─── DATA TO EXAMINE ───

import Mathlib
import HarnessLib
import Summits.AtomisticToContinuum.HydrodynamicLimit.Theorems.MourreKoopmanChargesOneBodyCompletenessTorusStatics
import Summits.AtomisticToContinuum.HydrodynamicLimit.Theorems.AntiMazurCoboundariesVarianceCertificate
import Literature.MathematicalPhysics.KineticTheory.HardSphereWindowPressureStatic

/-!
# `OneBodyCompleteness` · line `torus_fejer` (v2), stub `stub_testFunctionDensityAll`, part A:
# the window-variance seminorm of the one-body field and its linearity in the test function

First support file (of two) for the registered stub `stub_testFunctionDensityAll` of the skeleton
`Cruxes/OneBodyCompleteness/Lines/torus_fejer.lean` of the crux item stmt-AtomisticToContinuum-9583
(`OneBodyCompleteness`, route `MourreKoopmanCharges` of `AtomisticToContinuum/HydrodynamicLimit`).

Setting: `N + 1` hard spheres of diameter `hsDiameter σ N` on `𝕋³` under the canonical law
`G = localGibbsLaw σ 1 0 θ N Φ` (`0 < σ < 1/2`, `0 < θ`), a bounded continuous velocity profile `g`
with `∫ g M_θ = 0`, and for a test function `χ` on `𝕋³` the one-body empirical field
`A_χ(z) = ∫ χ(y.1) g(y.2) d(empiricalMeasure z)` (notation `𝔸[χ, g, z]`) and the window-variance
functionals `E_G[(T⁻¹ ∫₀ᵀ A_χ(Φ_s z) ds)²]` (plain windows) and
`wF[σ, θ, g, Φ, χ, T, N] = E_{G_N}[(T⁻¹ ∫₀ᵀ A_χ((Φ N)_{s (N+1)^{-1/3}} z) ds)²]` (the rescaled windows
of the line), all as lower integrals of `ENNReal.ofReal` of squares.

* SEMINORM (`lintegral_window_le_static`, `wF_le_static`): for EVERY window `T > 0`, every `N` and
  every continuous `ψ` with `|ψ| ≤ η`, `E[(T⁻¹ ∫₀ᵀ A_ψ∘Φ_s)²] ≤ η² (∫ g² M_θ)/(N+1)` — Cauchy–Schwarz
  in time on good orbits, Tonelli + invariance of `G`
  (`AntiMazurCoboundariesVarianceCertificate.lintegral_ofReal_window`) and the exact statics
  `(N+1) E[A_ψ²] = (∫ ψ²)(∫ g² M_θ)` (`torusStaticVariance`), `∫ ψ² ≤ η²` (`vol 𝕋³ = 1`);
* LINEARITY (`lintegral_window_lincomb_le`, `wF_lincomb_le`): `A_{aψ₁+bψ₂} = a A_{ψ₁} + b A_{ψ₂}`,
  additivity of the time integral on good orbits and `(x+y)² ≤ 2x² + 2y²` give
  `F(aψ₁+bψ₂) ≤ 2a² F(ψ₁) + 2b² F(ψ₂)` in the `∫⁻ ofReal` currency;
* `window_rescale`: `s ↦ s (N+1)^{-1/3}` turns the rescaled window into a plain one.

References: H. Spohn, *Large Scale Dynamics of Interacting Particles* (1991), Part II §7.1.
Folklore otherwise.
-/

noncomputable section

namespace Summit.AtomisticToContinuum.HydrodynamicLimit.Theorems.MourreKoopmanChargesOneBodyCompleteness

open MeasureTheory ProbabilityTheory Filter Topology Set
open scoped ENNReal BigOperators
open Literature.Analysis.FluidPDE Literature.MathematicalPhysics.KineticTheory
open Summit.AtomisticToContinuum.HydrodynamicLimit.Theorems.MourreKoopmanChargesIdealGasNoDecay
open UnitAddTorus

namespace stub_testFunctionDensityAllAux

/-! ### Notation: the one-body field and the rescaled window functional -/

/-- `𝔸[χ, h, z]`: the one-body empirical field `A_χ(z) = ∫ χ(y.1) h(y.2) d(empiricalMeasure z)` of a
test function `χ` on `𝕋³` and a velocity profile `h` (scoped notation of this stub's namespace;
`= n⁻¹ Σᵢ χ(xᵢ) h(vᵢ)`, `oneBodyField_eq_sum`). [folklore] -/
scoped notation3 (prettyPrint := false) "𝔸[" χ ", " h ", " z "]" =>
  ∫ y, χ y.1 * h y.2 ∂(Literature.Analysis.FluidPDE.empiricalMeasure z)

/-- `wF[σ, θ, g, Φ, χ, T, N]`: the rescaled window-variance (Fejér) functional of the line,
`E_{G_N}[(T⁻¹ ∫₀ᵀ A_χ((Φ N)_{s (N+1)^{-1/3}} z) ds)²]` as a lower integral against the canonical law
`G_N = localGibbsLaw σ 1 0 θ N (Φ N)` (scoped notation of this stub's namespace; it unfolds
syntactically to the expression displayed in the stub). [folklore] -/
scoped notation3 (prettyPrint := false)
    "wF[" σ ", " θ ", " g ", " Φ ", " χ ", " T ", " N "]" =>
  ∫⁻ z, ENNReal.ofReal ((T⁻¹ * ∫ s in (0 : ℝ)..T,
      ∫ y, χ y.1 * g y.2 ∂(Literature.Analysis.FluidPDE.empiricalMeasure
        ((Φ N).flow (s * ((N : ℝ) + 1) ^ (-(1 / 3 : ℝ))) z))) ^ 2)
    ∂(Literature.MathematicalPhysics.KineticTheory.localGibbsLaw σ (fun _ => 1) (fun _ => 0)
      (fun _ => θ) N (Φ N))

/-! ### The one-body empirical field `A_χ` -/

variable {n : ℕ}

/-- The one-body field is measurable in the configuration (continuous `χ`, `h`). [folklore] -/
theorem measurable_field {χ : T3 → ℝ} (hχ : Continuous χ) {h : V3 → ℝ} (hh : Continuous h) :
    Measurable fun z : Config n (Fin 3) T3 => 𝔸[χ, h, z] :=
  measurable_oneBodyField hχ hh

/-- The one-body field is continuous in the configuration (continuous `χ`, `h`). [folklore] -/
theorem continuous_field {χ : T3 → ℝ} (hχ : Continuous χ) {h : V3 → ℝ} (hh : Continuous h) :
    Continuous fun z : Config n (Fin 3) T3 => 𝔸[χ, h, z] := by
  have e : (fun z : Config n (Fin 3) T3 => 𝔸[χ, h, z]) =
      fun z => (n : ℝ)⁻¹ * ∑ i, χ (z i).1 * h (z i).2 :=
    funext fun z => oneBodyField_eq_sum χ h z
  rw [e]
  exact continuous_const.mul (continuous_finsetSum _ fun i _ =>
    (hχ.comp (continuous_fst.comp (continuous_apply i))).mul
      (hh.comp (continuous_snd.comp (continuous_apply i))))

/-- The one-body field is linear in the test function. [folklore] -/
theorem field_lincomb {ψ ψ₁ ψ₂ : T3 → ℝ} {a b : ℝ} (hψ : ∀ x, ψ x = a * ψ₁ x + b * ψ₂ x)
    (h : V3 → ℝ) (z : Config n (Fin 3) T3) :
    𝔸[ψ, h, z] = a * 𝔸[ψ₁, h, z] + b * 𝔸[ψ₂, h, z] := by
  rw [oneBodyField_eq_sum ψ h z, oneBodyField_eq_sum ψ₁ h z, oneBodyField_eq_sum ψ₂ h z]
  simp only [hψ, add_mul, Finset.sum_add_distrib, mul_assoc, ← Finset.mul_sum]
  ring

/-- `|A_χ(z)| ≤ C_χ K` for `|χ| ≤ C_χ`, `|h| ≤ K` (an average of `N + 1` such products). [folklore] -/
theorem abs_field_le {N : ℕ} {χ : T3 → ℝ} {Cχ : ℝ} (hCχ : ∀ x, |χ x| ≤ Cχ) {h : V3 → ℝ} {K : ℝ}
    (hK : ∀ v, |h v| ≤ K) (z : Config (N + 1) (Fin 3) T3) : |𝔸[χ, h, z]| ≤ Cχ * K := by
  rw [oneBodyField_eq_sum, abs_mul, abs_inv, Nat.abs_cast]
  have hs : |∑ i, χ (z i).1 * h (z i).2| ≤ ∑ _i : Fin (N + 1), Cχ * K :=
    (Finset.abs_sum_le_sum_abs _ _).trans (Finset.sum_le_sum fun i _ => by
      rw [abs_mul]
      exact mul_le_mul (hCχ (z i).1) (hK (z i).2) (abs_nonneg _)
        ((abs_nonneg (χ (z i).1)).trans (hCχ (z i).1)))
  rw [Finset.sum_const, Finset.card_univ, Fintype.card_fin, nsmul_eq_mul] at hs
  have hN : (0 : ℝ) < ((N + 1 : ℕ) : ℝ) := by positivity
  calc ((N + 1 : ℕ) : ℝ)⁻¹ * |∑ i, χ (z i).1 * h (z i).2|
      ≤ ((N + 1 : ℕ) : ℝ)⁻¹ * (((N + 1 : ℕ) : ℝ) * (Cχ * K)) := by gcongr
    _ = Cχ * K := by rw [← mul_assoc, inv_mul_cancel₀ hN.ne', one_mul]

───

**TO DO**
Reproduce verbatim only the lines from the one holding "x + b * ψ₂ x)" through the end of the records.

**RESULT FOR THIS TASK**
theorem field_lincomb {ψ ψ₁ ψ₂ : T3 → ℝ} {a b : ℝ} (hψ : ∀ x, ψ x = a * ψ₁ x + b * ψ₂ x)
    (h : V3 → ℝ) (z : Config n (Fin 3) T3) :
    𝔸[ψ, h, z] = a * 𝔸[ψ₁, h, z] + b * 𝔸[ψ₂, h, z] := by
  rw [oneBodyField_eq_sum ψ h z, oneBodyField_eq_sum ψ₁ h z, oneBodyField_eq_sum ψ₂ h z]
  simp only [hψ, add_mul, Finset.sum_add_distrib, mul_assoc, ← Finset.mul_sum]
  ring

/-- `|A_χ(z)| ≤ C_χ K` for `|χ| ≤ C_χ`, `|h| ≤ K` (an average of `N + 1` such products). [folklore] -/
theorem abs_field_le {N : ℕ} {χ : T3 → ℝ} {Cχ : ℝ} (hCχ : ∀ x, |χ x| ≤ Cχ) {h : V3 → ℝ} {K : ℝ}
    (hK : ∀ v, |h v| ≤ K) (z : Config (N + 1) (Fin 3) T3) : |𝔸[χ, h, z]| ≤ Cχ * K := by
  rw [oneBodyField_eq_sum, abs_mul, abs_inv, Nat.abs_cast]
  have hs : |∑ i, χ (z i).1 * h (z i).2| ≤ ∑ _i : Fin (N + 1), Cχ * K :=
    (Finset.abs_sum_le_sum_abs _ _).trans (Finset.sum_le_sum fun i _ => by
      rw [abs_mul]
      exact mul_le_mul (hCχ (z i).1) (hK (z i).2) (abs_nonneg _)
        ((abs_nonneg (χ (z i).1)).trans (hCχ (z i).1)))
  rw [Finset.sum_const, Finset.card_univ, Fintype.card_fin, nsmul_eq_mul] at hs
  have hN : (0 : ℝ) < ((N + 1 : ℕ) : ℝ) := by positivity
  calc ((N + 1 : ℕ) : ℝ)⁻¹ * |∑ i, χ (z i).1 * h (z i).2|
      ≤ ((N + 1 : ℕ) : ℝ)⁻¹ * (((N + 1 : ℕ) : ℝ) * (Cχ * K)) := by gcongr
    _ = Cχ * K := by rw [← mul_assoc, inv_mul_cancel₀ hN.ne', one_mul]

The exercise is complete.